● Assigned task
The word "majorant" occurs in some lines of the data. Return each such line.

● Information given
import Summits.AtomisticToContinuum.Crystallization.Theorems.ThreeConeCertificateSlackRigidityRodDefs
import Mathlib.Analysis.Fourier.FourierTransform
import Mathlib.Analysis.SpecialFunctions.JapaneseBracket
import Mathlib.MeasureTheory.Measure.Haar.NormedSpace
import HarnessLib

/-!
# Regularity of the rod profile — stub `stub_rodProfile` of line `signed-root-silent-field`
(crux `SlackRigidity`, stmt-AtomisticToContinuum-11960, route `ThreeConeCertificate`, lead c2)

For a continuous radial kernel profile `K : ℝ → ℝ` with `|K(r)| ≤ C_K (1+r)⁻⁴` (`r ≥ 0`), the ROD
PROFILE `c_G(t) = rodProfile a K t = ∫_{ℝ²} K(√(|u|² + t²)) e^{−2πi⟨u,G⟩} du` (`G = rodDual a`, the
planar Fourier transform `𝓕` of Mathlib on `EuclideanSpace ℝ (Fin 2)`) is

* continuous in `t` (dominated convergence: the integrand is dominated by `C_K (1+|u|)⁻⁴`, which is
  integrable on `ℝ²`, `integrable_one_add_norm`), and
* `O((1+|t|)⁻²)`: `‖c_G(t)‖ ≤ ∫ C_K (1 + √(|u|²+t²))⁻⁴ du`; substituting `u = (1+|t|) u'`
  (`Measure.integral_comp_smul_of_nonneg`, Jacobian `(1+|t|)²`) and using the pointwise inequality
  `(1+|t|)(1+|u'|) ≤ 2 (1 + √((1+|t|)²|u'|² + t²))` gives
  `‖c_G(t)‖ ≤ 16 C_K (∫_{ℝ²} (1+|u|)⁻⁴ du) (1+|t|)⁻²`.

These are exactly the two hypotheses on `c = rodProfile a K` consumed by the 1-D spectral lemma
(`stub_rodLemma`) in the composition `SlackRigidity_of`.  All `[folklore]` (Stein–Weiss,
*Fourier Analysis on Euclidean Spaces*, Ch. I §1: `‖𝓕f‖_∞ ≤ ‖f‖₁`, continuity of parametric integrals).
Nothing about the Fourier slice (`stub_rodSlice`) is proved here.
-/

noncomputable section

open scoped BigOperators Topology FourierTransform RealInnerProductSpace
open MeasureTheory Filter Set Metric
open Literature.MathematicalPhysics.StatisticalMechanics
open Summit.AtomisticToContinuum.Crystallization.Theorems.SignedRootSilentField
  (E2 rodDual rodPoint rodProfile rodPhase rodProfile_def)

namespace Summit.AtomisticToContinuum.Crystallization.Theorems.SignedRootProfile

/-! ## Elementary pointwise bounds -/

/-- The decay hypothesis at `r = 0` reads `|K 0| ≤ C_K`, so `0 ≤ C_K`. [folklore] -/
theorem ck_nonneg {CK : ℝ} {K : ℝ → ℝ} (hK : ∀ r : ℝ, 0 ≤ r → |K r| ≤ CK / (1 + r) ^ 4) :
    0 ≤ CK := by
  have h := hK 0 le_rfl
  rw [add_zero, one_pow, div_one] at h
  exact (abs_nonneg _).trans h

/-- `‖u‖ ≤ √(‖u‖² + t²)`: the radius of a point of the section `x₃ = t` dominates its planar part.
[folklore] -/
theorem norm_le_sqrt_normSq_add_sq (u : E2) (t : ℝ) : ‖u‖ ≤ Real.sqrt (‖u‖ ^ 2 + t ^ 2) :=
  Real.le_sqrt_of_sq_le (by nlinarith [sq_nonneg t])

/-- `|t| ≤ √(‖u‖² + t²)`: the radius of a point of the section `x₃ = t` dominates its height.
[folklore] -/
theorem abs_le_sqrt_normSq_add_sq (u : E2) (t : ℝ) : |t| ≤ Real.sqrt (‖u‖ ^ 2 + t ^ 2) :=
  Real.abs_le_sqrt (by nlinarith [sq_nonneg ‖u‖])

/-- A decay majorant is monotone in the radius: `C_K (1+r)⁻⁴ ≤ C_K (1+s)⁻⁴` for `0 ≤ s ≤ r`
(and `0 ≤ C_K`). [folklore] -/
theorem ck_div_pow_le {CK s r : ℝ} (hCK : 0 ≤ CK) (hs : 0 ≤ s) (hsr : s ≤ r) :
    CK / (1 + r) ^ 4 ≤ CK / (1 + s) ^ 4 := by
  apply div_le_div_of_nonneg_left hCK (by positivity)
  exact pow_le_pow_left₀ (by positivity) (by linarith) 4

/-- Pointwise kernel bound on the section `x₃ = t`: `|K(√(‖u‖²+t²))| ≤ C_K (1+‖u‖)⁻⁴`, uniformly
in `t`. [folklore] -/
theorem abs_kernel_le {CK : ℝ} {K : ℝ → ℝ} (hK : ∀ r : ℝ, 0 ≤ r → |K r| ≤ CK / (1 + r) ^ 4)
    (u : E2) (t : ℝ) : |K (Real.sqrt (‖u‖ ^ 2 + t ^ 2))| ≤ CK / (1 + ‖u‖) ^ 4 :=
  (hK _ (Real.sqrt_nonneg _)).trans
    (ck_div_pow_le (ck_nonneg hK) (norm_nonneg u) (norm_le_sqrt_normSq_add_sq u t))

/-- The norm of the Fourier integrand of the rod profile is `|K(√(‖u‖²+t²))|` (the character is
unimodular). [folklore] -/
theorem norm_integrand (a : ℝ) (K : ℝ → ℝ) (t : ℝ) (u : E2) :
    ‖𝐞 (-⟪u, rodDual a⟫) • (K (Real.sqrt (‖u‖ ^ 2 + t ^ 2)) : ℂ)‖ =
      |K (Real.sqrt (‖u‖ ^ 2 + t ^ 2))| := by
  rw [Circle.norm_smul, Complex.norm_real, Real.norm_eq_abs]

/-- The dominating function `u ↦ C (1+‖u‖)⁻⁴` is integrable on `ℝ²` (`2 < 4`,
`integrable_one_add_norm`). [folklore] -/
theorem integrable_const_div_one_add_norm_pow_four (C : ℝ) :
    Integrable (fun u : E2 => C / (1 + ‖u‖) ^ 4) := by
  have h : Integrable (fun u : E2 => (1 + ‖u‖) ^ (-(4 : ℝ))) (volume : Measure E2) := by
    apply integrable_one_add_norm
    rw [finrank_euclideanSpace_fin]
    norm_num
  refine (h.const_mul C).congr (ae_of_all _ fun u => ?_)
  simp only
  rw [Real.rpow_neg (by positivity), Real.rpow_ofNat, div_eq_mul_inv]

/-! ## The rod profile as a parametric integral; continuity -/

/-- Unfolding `𝓕`: `rodProfile a K t = ∫ u, 𝐞(−⟪u, G⟫) • K(√(‖u‖²+t²)) du`. [folklore] -/
theorem rodProfile_eq_integral (a : ℝ) (K : ℝ → ℝ) (t : ℝ) :
    rodProfile a K t =
      ∫ u : E2, 𝐞 (-⟪u, rodDual a⟫) • (K (Real.sqrt (‖u‖ ^ 2 + t ^ 2)) : ℂ) := by
  rw [rodProfile_def, Real.fourier_eq]

/-- **Continuity of the rod profile** (dominated convergence): for a continuous kernel with
`|K(r)| ≤ C_K (1+r)⁻⁴`, `t ↦ rodProfile a K t` is continuous. [folklore] -/
theorem continuous_rodProfile (a CK : ℝ) (K : ℝ → ℝ) (hKc : Continuous K)
    (hK : ∀ r : ℝ, 0 ≤ r → |K r| ≤ CK / (1 + r) ^ 4) : Continuous (rodProfile a K) := by
  have hfun : rodProfile a K = fun t =>
      ∫ u : E2, 𝐞 (-⟪u, rodDual a⟫) • (K (Real.sqrt (‖u‖ ^ 2 + t ^ 2)) : ℂ) :=
    funext fun t => rodProfile_eq_integral a K t
  rw [hfun]
  refine continuous_of_dominated (bound := fun u : E2 => CK / (1 + ‖u‖) ^ 4) ?_ ?_
    (integrable_const_div_one_add_norm_pow_four CK) ?_
  · intro t
    have hc : Continuous fun u : E2 =>
        𝐞 (-⟪u, rodDual a⟫) • (K (Real.sqrt (‖u‖ ^ 2 + t ^ 2)) : ℂ) := by
      fun_prop
    exact hc.aestronglyMeasurable
  · intro t
    exact ae_of_all _ fun u => by
      rw [norm_integrand]
      exact abs_kernel_le hK u t
  · exact ae_of_all _ fun u => by fun_prop

/-! ## Decay `O((1+|t|)⁻²)` by scaling -/

/-- The scaling inequality: for `R = 1 + |t|`,
`R (1 + ‖u‖) ≤ 2 (1 + √(‖R • u‖² + t²))` (since `√(R²‖u‖² + t²) ≥ max(R‖u‖, |t|)`). [folklore] -/
theorem scale_ineq (t : ℝ) (u : E2) :
    (1 + |t|) * (1 + ‖u‖) ≤ 2 * (1 + Real.sqrt (‖(1 + |t|) • u‖ ^ 2 + t ^ 2)) := by
  have hR : 0 ≤ 1 + |t| := by positivity
  have h1 : ‖(1 + |t|) • u‖ = (1 + |t|) * ‖u‖ := by
    rw [norm_smul, Real.norm_eq_abs, abs_of_nonneg hR]
  have hs1 : (1 + |t|) * ‖u‖ ≤ Real.sqrt (‖(1 + |t|) • u‖ ^ 2 + t ^ 2) := by
    rw [← h1]
    exact norm_le_sqrt_normSq_add_sq _ _
  have hs2 : |t| ≤ Real.sqrt (‖(1 + |t|) • u‖ ^ 2 + t ^ 2) := abs_le_sqrt_normSq_add_sq _ _
  nlinarith [norm_nonneg u, abs_nonneg t]

/-- Pointwise bound on the rescaled majorant:
`C_K (1 + √(‖R • u‖² + t²))⁻⁴ ≤ 16 C_K R⁻⁴ (1+‖u‖)⁻⁴` for `R = 1 + |t|`. [folklore] -/
theorem rescaled_bound {CK : ℝ} (hCK : 0 ≤ CK) (t : ℝ) (u : E2) :
    CK / (1 + Real.sqrt (‖(1 + |t|) • u‖ ^ 2 + t ^ 2)) ^ 4 ≤
      16 * CK / (1 + |t|) ^ 4 * (1 / (1 + ‖u‖) ^ 4) := by
  have h := scale_ineq t u
  have hpos : 0 < (1 + |t|) * (1 + ‖u‖) := by positivity
  have h4 : ((1 + |t|) * (1 + ‖u‖)) ^ 4 ≤
      (2 * (1 + Real.sqrt (‖(1 + |t|) • u‖ ^ 2 + t ^ 2))) ^ 4 :=
    pow_le_pow_left₀ hpos.le h 4
  rw [show 16 * CK / (1 + |t|) ^ 4 * (1 / (1 + ‖u‖) ^ 4) =
      16 * CK / ((1 + |t|) * (1 + ‖u‖)) ^ 4 by rw [mul_pow]; field_simp]
  rw [div_le_div_iff₀ (by positivity) (by positivity)]
  calc CK * ((1 + |t|) * (1 + ‖u‖)) ^ 4
      ≤ CK * (2 * (1 + Real.sqrt (‖(1 + |t|) • u‖ ^ 2 + t ^ 2))) ^ 4 :=
        mul_le_mul_of_nonneg_left h4 hCK
    _ = 16 * CK * (1 + Real.sqrt (‖(1 + |t|) • u‖ ^ 2 + t ^ 2)) ^ 4 := by ring

/-- **Decay of the rod profile**: `‖rodProfile a K t‖ ≤ 16 C_K (∫_{ℝ²} (1+‖u‖)⁻⁴ du) (1+|t|)⁻²`.
[folklore] -/
theorem norm_rodProfile_le (a CK : ℝ) (K : ℝ → ℝ) (hKc : Continuous K)
    (hK : ∀ r : ℝ, 0 ≤ r → |K r| ≤ CK / (1 + r) ^ 4) (t : ℝ) :
    ‖rodProfile a K t‖ ≤ (16 * CK * ∫ u : E2, 1 / (1 + ‖u‖) ^ 4) / (1 + |t|) ^ 2 := by
  have hCK := ck_nonneg hK
  have hRpos : 0 < 1 + |t| := by positivity
  -- Step 1: `‖c(t)‖ ≤ ∫ |K(√(‖u‖²+t²))| du`
  have h1 : ‖rodProfile a K t‖ ≤ ∫ u : E2, |K (Real.sqrt (‖u‖ ^ 2 + t ^ 2))| := by
    rw [rodProfile_eq_integral]
    refine (norm_integral_le_integral_norm _).trans (le_of_eq ?_)
    exact integral_congr_ae (ae_of_all _ fun u => norm_integrand a K t u)
  -- Step 2: `≤ ∫ C_K (1 + √(‖u‖²+t²))⁻⁴ du`
  have hg_int : Integrable (fun u : E2 => CK / (1 + Real.sqrt (‖u‖ ^ 2 + t ^ 2)) ^ 4) := by
    have hc : Continuous fun u : E2 => CK / (1 + Real.sqrt (‖u‖ ^ 2 + t ^ 2)) ^ 4 := by
      refine continuous_const.div (by fun_prop) fun u => ?_
      positivity
    refine (integrable_const_div_one_add_norm_pow_four CK).mono' hc.aestronglyMeasurable
      (ae_of_all _ fun u => ?_)
    rw [Real.norm_eq_abs, abs_of_nonneg (by positivity)]
    exact ck_div_pow_le hCK (norm_nonneg u) (norm_le_sqrt_normSq_add_sq u t)
  have hK_int : Integrable (fun u : E2 => |K (Real.sqrt (‖u‖ ^ 2 + t ^ 2))|) := by
    have hc : Continuous fun u : E2 => |K (Real.sqrt (‖u‖ ^ 2 + t ^ 2))| := by fun_prop
    refine (integrable_const_div_one_add_norm_pow_four CK).mono' hc.aestronglyMeasurable
      (ae_of_all _ fun u => ?_)
    rw [Real.norm_eq_abs, abs_abs]
    exact abs_kernel_le hK u t
  have h2 : ∫ u : E2, |K (Real.sqrt (‖u‖ ^ 2 + t ^ 2))| ≤
      ∫ u : E2, CK / (1 + Real.sqrt (‖u‖ ^ 2 + t ^ 2)) ^ 4 :=
    integral_mono hK_int hg_int fun u => hK _ (Real.sqrt_nonneg _)
  -- Step 3: scaling `u = (1+|t|) • u'` (Jacobian `(1+|t|)²`)
  have h3 : ∫ u : E2, CK / (1 + Real.sqrt (‖u‖ ^ 2 + t ^ 2)) ^ 4 =
      (1 + |t|) ^ 2 * ∫ u : E2, CK / (1 + Real.sqrt (‖(1 + |t|) • u‖ ^ 2 + t ^ 2)) ^ 4 := by
    have h := Measure.integral_comp_smul_of_nonneg volume
      (fun u : E2 => CK / (1 + Real.sqrt (‖u‖ ^ 2 + t ^ 2)) ^ 4) (1 + |t|) (hR := hRpos.le)
    rw [h, smul_eq_mul, finrank_euclideanSpace_fin, ← mul_assoc,
      mul_inv_cancel₀ (pow_ne_zero _ hRpos.ne'), one_mul]
  -- Step 4: the rescaled integral is `≤ 16 C_K (1+|t|)⁻⁴ ∫ (1+‖u‖)⁻⁴`
  have hI : Integrable (fun u : E2 => 1 / (1 + ‖u‖) ^ 4) :=
    integrable_const_div_one_add_norm_pow_four 1
  have h4 : ∫ u : E2, CK / (1 + Real.sqrt (‖(1 + |t|) • u‖ ^ 2 + t ^ 2)) ^ 4 ≤
      ∫ u : E2, 16 * CK / (1 + |t|) ^ 4 * (1 / (1 + ‖u‖) ^ 4) :=
    integral_mono_of_nonneg (ae_of_all _ fun u => by positivity) (hI.const_mul _)
      (ae_of_all _ fun u => rescaled_bound hCK t u)
  rw [integral_const_mul] at h4
  -- combine
  calc ‖rodProfile a K t‖
      ≤ (1 + |t|) ^ 2 * ∫ u : E2, CK / (1 + Real.sqrt (‖(1 + |t|) • u‖ ^ 2 + t ^ 2)) ^ 4 := by
        rw [← h3]
        exact h1.trans h2
    _ ≤ (1 + |t|) ^ 2 * (16 * CK / (1 + |t|) ^ 4 * ∫ u : E2, 1 / (1 + ‖u‖) ^ 4) :=
        mul_le_mul_of_nonneg_left h4 (by positivity)
    _ = (16 * CK * ∫ u : E2, 1 / (1 + ‖u‖) ^ 4) / (1 + |t|) ^ 2 := by
        field_simp

/-! ## The registered stub -/

/-- **STUB 5b (`stub_rodProfile`) — REGULARITY OF THE ROD PROFILE.**  For a continuous kernel
`|K(r)| ≤ C_K(1+r)⁻⁴` the rod profile `t ↦ rodProfile a K t = ∫_{ℝ²} K(√(|u|²+t²)) e^{−2πi⟨u,G⟩} du`
is continuous and `O((1+|t|)⁻²)` (with the explicit constant `16 C_K ∫_{ℝ²} (1+|u|)⁻⁴ du`).
Dominated convergence for continuity; for the decay the substitution `u = (1+|t|) u'` and
`(1+|t|)(1+|u'|) ≤ 2 (1 + √((1+|t|)²|u'|² + t²))`. [folklore] -/
theorem stub_rodProfile :
  ∀ (a CK : ℝ) (K : ℝ → ℝ), Continuous K → (∀ r : ℝ, 0 ≤ r → |K r| ≤ CK / (1 + r) ^ 4) →
    Continuous (rodProfile a K) ∧ ∃ C : ℝ, ∀ t : ℝ, ‖rodProfile a K t‖ ≤ C / (1 + |t|) ^ 2 := by
  intro a CK K hKc hK
  exact ⟨continuous_rodProfile a CK K hKc hK, _, norm_rodProfile_le a CK K hKc hK⟩

end Summit.AtomisticToContinuum.Crystallization.Theorems.SignedRootProfile

end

● Written reply
/-- A decay majorant is monotone in the radius: `C_K (1+r)⁻⁴ ≤ C_K (1+s)⁻⁴` for `0 ≤ s ≤ r`
/-- Pointwise bound on the rescaled majorant:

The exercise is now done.